> Work instructions
Which lines of the entries below hold the word "HarnessLib"? Report each of them.

(Items listed in a dataset)
+===+
import Mathlib
import HarnessLib
import HarnessLib.Audit
import Summits.QuantumAdvantage.Statement
import Literature.Computability.MetaComplexity.ProofSystems
import Literature.Computability.QuantumComplexity.StabilizerRank
import Literature.Computability.Complexity.CNF
import Literature.Computability.Cryptography.TCount
import Literature.Computability.Complexity.CircuitClasses
import Literature.Barriers.QuantumAdvantage.BoundedEntanglement
import Literature.Computability.Complexity.ProbabilisticClassesProofs
import HarnessLib.Audit.Status.Attr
+===+
> Solution to the exercise
import HarnessLib
import HarnessLib.Audit
import HarnessLib.Audit.Status.Attr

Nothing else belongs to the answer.